On the twelfth of May, 1925, the first democratic President of Sutherland, Raynard Armstrong, pronounced the "end of terror and victory of good men." The Address on Ravenscar is fondly remembered as the end of possibly the worst chapter of Sutherlander history, however one of the quotes that has remained in public consciousness was to remember what came before far more urgently:
Victory is never final, Richeism is never dead and history is never over. Freedom will fall the day that the last free man forgets whose shoulders he stands on.


What is Richeism?
Richeism can best be defined to the international community as "Sutherlander fascism," but it has relatively distinct principles and foundations not quite replicated anywhere else, especially on the role of the nationstate. While not on an extremely surface-level analysis systemically racist, Richeist parties, politicians and governments advocate for the "Sutheran nationstate," which solely legitimises the role of Gotic-derived Atlish-speaking Sutherans, and deems any other group within the jurisdiction of this nationstate as a threat to its existence. Furthermore, the notion of a "national personal duty," as applied through the persecution of the unemployed and disabled (and by the regime's end, even children who refused or failed to work,) saw widespread conscription, forced labour and anti-trade union laws passed, with the duty of work shown in propaganda as the path to national progress as well as the successful fulfillment of men's societal role as workers and breadwinners in Sutheran richeist society.

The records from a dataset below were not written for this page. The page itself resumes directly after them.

import Summits.NavierStokesRegularity.NavierStokesRegularity.Theorems.LerayQuarterDissipationFiniteDissipationLiouvilleSliceLSix
import HarnessLib

/-!
# Route `LerayQuarterDissipation`, crux `FiniteDissipationLiouville` (stmt-NavierStokesRegularity-22144)
  — the scaled `L³` quantity is bounded on the finite-dissipation stratum, uniformly in the scale

`--supports stmt-NavierStokesRegularity-22144` (helper). For a member `w` of the finite-dissipation
stratum (Type-I ancient mild field in the KNSS gauge with `∫‖∇w(s)‖² ≤ K/√(−s)`), the slices lie in
`L⁶` with `‖w(t)‖₆ ≤ C_S √(K⁺/√(−t))` (`memLp_six_slice`); Cauchy–Schwarz on the ball and the time
integral `∫_{−r²}^0 (−t)^{-3/4} dt = 4√r` then give the **scale-invariant Caffarelli–Kohn–Nirenberg
quantity** `C(r) = r⁻² ∬_{Q_r(0,0)} |w|³` a bound INDEPENDENT of `r`:

  `∫_{−r²}^{0} ∫_{B(0,r)} ‖w‖³ ≤ C₃ (K⁺)^{3/2} r²`   (`lintegral_cylinder_cube_le`),

i.e. members of the stratum are in `L³` on every backward cylinder at the apex with the CKN
scaling (the legality of the `ε`-regularity / Albritton–Barker machinery on the stratum invoked by
the route's refuter and disprover; on the bare Type-I class `∫_{Q_r}|w|³` may diverge like
`∫(−t)^{-3/2}`). Nothing here bears on Navier–Stokes regularity; no summit is proved.
-/

noncomputable section

open Set MeasureTheory Filter Topology Function Metric Real
open Literature.Analysis Literature.Analysis.FluidPDE
open scoped ENNReal NNReal

namespace Summit.NavierStokesRegularity.NavierStokesRegularity.Theorems.FiniteDissipationLiouville.Birth

-- the problem-side namespace duplicates `NavierStokesRegularity` by design (summit = problem)
set_option linter.dupNamespace false

/-- `∫_{(−r², 0)} (−t)^{-3/4} dt = 4 √r` for `r > 0`. -/
theorem integral_Ioo_neg_rpow_threeQuarters {r : ℝ} (hr : 0 < r) :
    ∫ t in Ioo (-(r ^ 2)) 0, (-t) ^ (-(3 / 4 : ℝ)) = 4 * Real.sqrt r := by
  have hr2 : -(r ^ 2) ≤ 0 := by nlinarith
  rw [← integral_Ioc_eq_integral_Ioo, ← intervalIntegral.integral_of_le hr2]
  have h := intervalIntegral.integral_comp_sub_left (fun x : ℝ => x ^ (-(3 / 4 : ℝ))) (0 : ℝ)
    (a := -(r ^ 2)) (b := 0)
  simp only [zero_sub] at h
  rw [h, neg_zero, neg_neg, integral_rpow (Or.inl (by norm_num))]
  have e3 : (-(3 / 4 : ℝ)) + 1 = 1 / 4 := by norm_num
  rw [e3, Real.zero_rpow (by norm_num), sub_zero]
  have hq : (r ^ 2) ^ (1 / 4 : ℝ) = Real.sqrt r := by
    rw [Real.sqrt_eq_rpow, ← Real.rpow_natCast, ← Real.rpow_mul hr.le]
    norm_num
  rw [hq]
  ring

/-- The weight `t ↦ (−t)^{-3/4}` is integrable on `(−r², 0)`. -/
theorem integrableOn_Ioo_neg_rpow_threeQuarters (r : ℝ) :
    IntegrableOn (fun t : ℝ => (-t) ^ (-(3 / 4 : ℝ))) (Ioo (-(r ^ 2)) 0) := by
  have hII : IntervalIntegrable (fun x : ℝ => x ^ (-(3 / 4 : ℝ))) volume (0 - -(r ^ 2)) (0 - 0) :=
    intervalIntegral.intervalIntegrable_rpow' (by norm_num)
  have hc := hII.comp_sub_left 0
  simp only [zero_sub, neg_neg, sub_self] at hc
  rcases le_or_gt (-(r ^ 2)) 0 with h | h
  · exact (intervalIntegrable_iff_integrableOn_Ioo_of_le h).1 hc
  · rw [Ioo_eq_empty (not_lt.2 h.le)]
    exact integrableOn_empty

/-- **The scaled `L³` quantity is bounded on the stratum, uniformly in the scale.** There is an
absolute `C₃ > 0` such that every member `w` of the finite-dissipation stratum satisfies
`∫_{t ∈ (−r², 0)} ∫_{B(0,r)} ‖w(t,x)‖³ dx dt ≤ C₃ (max K 0)^{3/2} r²` for every `r > 0` (lintegral
form). -/
theorem lintegral_cylinder_cube_le :
    ∃ C₃ : ℝ, 0 < C₃ ∧ ∀ (C K : ℝ)
      (w : ℝ → EuclideanSpace ℝ (Fin 3) → EuclideanSpace ℝ (Fin 3)),
      Literature.Analysis.FluidPDE.IsTypeIAncientMild C w →
      (∀ s : ℝ, s < 0 → ∫⁻ x, ‖fderiv ℝ (w s) x‖ₑ ^ 2 ≤ ENNReal.ofReal (K / Real.sqrt (-s))) →
      ∀ r : ℝ, 0 < r →
        ∫⁻ t in Ioo (-(r ^ 2)) 0, ∫⁻ x in Metric.ball (0 : EuclideanSpace ℝ (Fin 3)) r,
            ‖w t x‖ₑ ^ (3 : ℝ) ≤
          ENNReal.ofReal (C₃ * (max K 0) ^ (3 / 2 : ℝ) * r ^ 2) := by
  obtain ⟨CL, hCL, hsix⟩ := memLp_six_slice
  -- the unit ball volume
  set V₁ : ℝ≥0∞ := volume (Metric.ball (0 : EuclideanSpace ℝ (Fin 3)) 1) with hV₁
  have hV₁top : V₁ ≠ ⊤ := measure_ball_lt_top.ne
  set v₁ : ℝ := (V₁ ^ (1 / 2 : ℝ)).toReal with hv₁
  have hv₁0 : 0 ≤ v₁ := ENNReal.toReal_nonneg
  refine ⟨4 * CL ^ 3 * v₁ + 1, by positivity, ?_⟩
  intro C K w hw hD r hr
  set Kp : ℝ := max K 0 with hKp
  have hKp0 : 0 ≤ Kp := le_max_right _ _
  -- per slice: Cauchy–Schwarz on the ball and the `L⁶` bound
  have hslice : ∀ t ∈ Ioo (-(r ^ 2)) (0 : ℝ),
      ∫⁻ x in Metric.ball (0 : EuclideanSpace ℝ (Fin 3)) r, ‖w t x‖ₑ ^ (3 : ℝ) ≤
        ENNReal.ofReal ((CL * Real.sqrt (Kp / Real.sqrt (-t))) ^ 3 * (r ^ 3) ^ (1 / 2 : ℝ)) *
          V₁ ^ (1 / 2 : ℝ) := by
    intro t ht
    have ht0 : t < 0 := ht.2
    obtain ⟨hmem, hN⟩ := hsix C K w hw hD t ht0
    set μ : Measure (EuclideanSpace ℝ (Fin 3)) :=
      volume.restrict (Metric.ball (0 : EuclideanSpace ℝ (Fin 3)) r) with hμ
    have hmeas : AEMeasurable (fun x => ‖w t x‖ₑ ^ (3 : ℝ)) μ :=
      ((hw.continuous_slice ht0).measurable.enorm.pow_const _).aemeasurable
    have hpq : (2 : ℝ).HolderConjugate 2 := ⟨by norm_num, by norm_num, by norm_num⟩
    have hCS := ENNReal.lintegral_mul_le_Lp_mul_Lq μ hpq hmeas
      (aemeasurable_const (b := (1 : ℝ≥0∞)))
    have hone : ∫⁻ x, (fun _ => (1 : ℝ≥0∞)) x ^ (2 : ℝ) ∂μ = volume (Metric.ball (0 : EuclideanSpace ℝ (Fin 3)) r) := by
      simp [hμ]
    have hball : volume (Metric.ball (0 : EuclideanSpace ℝ (Fin 3)) r) =
        ENNReal.ofReal (r ^ 3) * V₁ := by
      rw [hV₁, Measure.addHaar_ball_of_pos volume (0 : EuclideanSpace ℝ (Fin 3)) hr,
        finrank_euclideanSpace_fin]
    -- `(∫_ball ‖w‖ₑ^6)^{1/2} ≤ (∫ ‖w‖ₑ^6)^{1/2} = ‖w‖₆³`
    have hsixpow : (∫⁻ x, (‖w t x‖ₑ ^ (3 : ℝ)) ^ (2 : ℝ) ∂μ) ^ (1 / (2 : ℝ)) ≤
        ENNReal.ofReal ((CL * Real.sqrt (Kp / Real.sqrt (-t))) ^ 3) := by
      have e1 : ∀ x, (‖w t x‖ₑ ^ (3 : ℝ)) ^ (2 : ℝ) = ‖w t x‖ₑ ^ (6 : ℝ) := fun x => by
        rw [← ENNReal.rpow_mul]; norm_num
      simp_rw [e1]
      have hle : ∫⁻ x, ‖w t x‖ₑ ^ (6 : ℝ) ∂μ ≤ ∫⁻ x, ‖w t x‖ₑ ^ (6 : ℝ) := by
        rw [hμ]; exact setLIntegral_le_lintegral _ _
      have hfull : (∫⁻ x, ‖w t x‖ₑ ^ (6 : ℝ)) ^ (1 / (2 : ℝ)) = (eLpNorm (w t) 6 volume) ^ (3 : ℝ) := by
        rw [eLpNorm_eq_lintegral_rpow_enorm_toReal (by norm_num) (by norm_num), ENNReal.toReal_ofNat,
          ← ENNReal.rpow_mul]
        norm_num
      have hnorm : eLpNorm (w t) 6 volume ≤ ENNReal.ofReal (CL * Real.sqrt (Kp / Real.sqrt (-t))) := by
        rw [hmem.eLpNorm_eq_integral_rpow_norm (by norm_num) (by norm_num)]
        simp only [ENNReal.toReal_ofNat, one_div] at hN ⊢
        exact ENNReal.ofReal_le_ofReal hN
      calc (∫⁻ x, ‖w t x‖ₑ ^ (6 : ℝ) ∂μ) ^ (1 / (2 : ℝ))
          ≤ (∫⁻ x, ‖w t x‖ₑ ^ (6 : ℝ)) ^ (1 / (2 : ℝ)) := ENNReal.rpow_le_rpow hle (by norm_num)
        _ = (eLpNorm (w t) 6 volume) ^ (3 : ℝ) := hfull
        _ ≤ (ENNReal.ofReal (CL * Real.sqrt (Kp / Real.sqrt (-t)))) ^ (3 : ℝ) :=
            ENNReal.rpow_le_rpow hnorm (by norm_num)
        _ = ENNReal.ofReal ((CL * Real.sqrt (Kp / Real.sqrt (-t))) ^ 3) := by
            rw [ENNReal.ofReal_rpow_of_nonneg (by positivity) (by norm_num),
              show (3 : ℝ) = ((3 : ℕ) : ℝ) by norm_num, Real.rpow_natCast]
    calc ∫⁻ x in Metric.ball (0 : EuclideanSpace ℝ (Fin 3)) r, ‖w t x‖ₑ ^ (3 : ℝ)
        = ∫⁻ x, (fun x => ‖w t x‖ₑ ^ (3 : ℝ)) x * (fun _ => (1 : ℝ≥0∞)) x ∂μ := by
          simp [hμ]
      _ ≤ (∫⁻ x, (‖w t x‖ₑ ^ (3 : ℝ)) ^ (2 : ℝ) ∂μ) ^ (1 / (2 : ℝ)) *
            (∫⁻ x, (fun _ => (1 : ℝ≥0∞)) x ^ (2 : ℝ) ∂μ) ^ (1 / (2 : ℝ)) := hCS
      _ ≤ ENNReal.ofReal ((CL * Real.sqrt (Kp / Real.sqrt (-t))) ^ 3) *
            (ENNReal.ofReal (r ^ 3) * V₁) ^ (1 / (2 : ℝ)) := by
          rw [hone, hball]
          exact mul_le_mul' hsixpow le_rfl
      _ = ENNReal.ofReal ((CL * Real.sqrt (Kp / Real.sqrt (-t))) ^ 3 * (r ^ 3) ^ (1 / 2 : ℝ)) *
            V₁ ^ (1 / 2 : ℝ) := by
          rw [ENNReal.mul_rpow_of_nonneg _ _ (by norm_num : (0 : ℝ) ≤ 1 / 2),
            ENNReal.ofReal_rpow_of_nonneg (by positivity) (by norm_num),
            ENNReal.ofReal_mul (by positivity), mul_assoc]
  -- the time integral
  have hcube : ∀ t ∈ Ioo (-(r ^ 2)) (0 : ℝ),
      (CL * Real.sqrt (Kp / Real.sqrt (-t))) ^ 3 * (r ^ 3) ^ (1 / 2 : ℝ) =
        CL ^ 3 * Kp ^ (3 / 2 : ℝ) * (r ^ 3) ^ (1 / 2 : ℝ) * (-t) ^ (-(3 / 4 : ℝ)) := by
    intro t ht
    have hnt : 0 < -t := neg_pos.2 ht.2
    have hs : Real.sqrt (Kp / Real.sqrt (-t)) ^ 3 = Kp ^ (3 / 2 : ℝ) * (-t) ^ (-(3 / 4 : ℝ)) := by
      rw [Real.sqrt_eq_rpow, Real.sqrt_eq_rpow, ← Real.rpow_natCast,
        ← Real.rpow_mul (div_nonneg hKp0 (Real.rpow_nonneg hnt.le _)),
        Real.div_rpow hKp0 (Real.rpow_nonneg hnt.le _), ← Real.rpow_mul hnt.le,
        div_eq_mul_inv, ← Real.rpow_neg hnt.le]
      norm_num
    rw [mul_pow, hs]
    ring
  calc ∫⁻ t in Ioo (-(r ^ 2)) 0, ∫⁻ x in Metric.ball (0 : EuclideanSpace ℝ (Fin 3)) r,
          ‖w t x‖ₑ ^ (3 : ℝ)
      ≤ ∫⁻ t in Ioo (-(r ^ 2)) 0,
          ENNReal.ofReal (CL ^ 3 * Kp ^ (3 / 2 : ℝ) * (r ^ 3) ^ (1 / 2 : ℝ) * (-t) ^ (-(3 / 4 : ℝ))) *
            V₁ ^ (1 / 2 : ℝ) := by
        refine setLIntegral_mono' measurableSet_Ioo fun t ht => ?_
        rw [← hcube t ht]
        exact hslice t ht
    _ = (∫⁻ t in Ioo (-(r ^ 2)) 0,
          ENNReal.ofReal (CL ^ 3 * Kp ^ (3 / 2 : ℝ) * (r ^ 3) ^ (1 / 2 : ℝ) * (-t) ^ (-(3 / 4 : ℝ)))) *
            V₁ ^ (1 / 2 : ℝ) := by
        rw [lintegral_mul_const _ ?_]
        exact ENNReal.measurable_ofReal.comp (measurable_const.mul
          (measurable_neg.pow_const _))
    _ = ENNReal.ofReal (CL ^ 3 * Kp ^ (3 / 2 : ℝ) * (r ^ 3) ^ (1 / 2 : ℝ) * (4 * Real.sqrt r)) *
            V₁ ^ (1 / 2 : ℝ) := by
        congr 1
        rw [← ofReal_integral_eq_lintegral_ofReal
          ((integrableOn_Ioo_neg_rpow_threeQuarters r).const_mul _)]
        · rw [integral_const_mul, integral_Ioo_neg_rpow_threeQuarters hr]
        · refine ae_restrict_of_forall_mem measurableSet_Ioo fun t ht => ?_
          exact mul_nonneg (by positivity) (Real.rpow_nonneg (by linarith [ht.2]) _)
    _ = ENNReal.ofReal (4 * CL ^ 3 * v₁ * Kp ^ (3 / 2 : ℝ) * r ^ 2) := by
        have hV : V₁ ^ (1 / 2 : ℝ) = ENNReal.ofReal v₁ := by
          rw [hv₁, ENNReal.ofReal_toReal (ENNReal.rpow_ne_top_of_nonneg (by norm_num) hV₁top)]
        rw [hV, ← ENNReal.ofReal_mul (by positivity)]
        congr 1
        have hr32 : (r ^ 3) ^ (1 / 2 : ℝ) * Real.sqrt r = r ^ 2 := by
          rw [Real.sqrt_eq_rpow, ← Real.rpow_natCast, ← Real.rpow_mul hr.le,
            ← Real.rpow_add hr]
          norm_num
        calc CL ^ 3 * Kp ^ (3 / 2 : ℝ) * (r ^ 3) ^ (1 / 2 : ℝ) * (4 * Real.sqrt r) * v₁
            = 4 * CL ^ 3 * v₁ * Kp ^ (3 / 2 : ℝ) * ((r ^ 3) ^ (1 / 2 : ℝ) * Real.sqrt r) := by ring
          _ = 4 * CL ^ 3 * v₁ * Kp ^ (3 / 2 : ℝ) * r ^ 2 := by rw [hr32]
    _ ≤ ENNReal.ofReal ((4 * CL ^ 3 * v₁ + 1) * Kp ^ (3 / 2 : ℝ) * r ^ 2) := by
        refine ENNReal.ofReal_le_ofReal ?_
        have h0 : 0 ≤ Kp ^ (3 / 2 : ℝ) * r ^ 2 := by positivity
        nlinarith [h0]

end Summit.NavierStokesRegularity.NavierStokesRegularity.Theorems.FiniteDissipationLiouville.Birth

end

Tenets of Richeist thinking include total loyalty to the actions and history of the Sutheran nationstate viewed through a Gotic lens, a strict hierarchical structure delineated on race, gender and ability to provide to the nationstate, and a warped interpretation of the social contract in which the nationstate permits citizens to remain, live and "prosper" within its jurisdiction as well as to be protected from the horrors of land without statehood (likely derived from Early Modern conservative thinking, with 17th century figure Tomas Hensen and his literature on the "nasty and short" lives to be expected without the state being propagated) in exchange for the citizen fulfilling the duties of working, maintaining what the Richeists viewed as optimal social standards (which were, in near-totality, deeply reactionary and antithetic to social liberalism & the idea of universal rights), maintaining public infrastructure and serving the country whenever possible. The failure to commit to these duties was seen as grounds enough to be stripped of citizenship (as was the "failure" to belong to one of the diminishing in-groups of what Richeists deemed as belonging to the Sutheran nationstate), and concentration camps were set up across the country to intern communists, the unemployed and disabled, trade unionists, liberals, Cumbrishfolk and Atineans. In the 1920s, Richeists pursued eugenicist policies in order to "eliminate" disability - which incorporated homosexuality/"transvestitism" at the time, with Richeists viewing the nuclear family as the only acceptable family structure - and increase the capability of the population to fulfill the duties of the Richeist citizen. They also sought to disengage workers from trade unionism, while violently suppressing trade unionist movements as a threat to the nation's security, resulting in the Red Sunday in 1918 when trade unions clashed with Richeist paramilitaries and the police during the wider General Strike of 1918 in protest to falling wages and the return of child labour in some areas.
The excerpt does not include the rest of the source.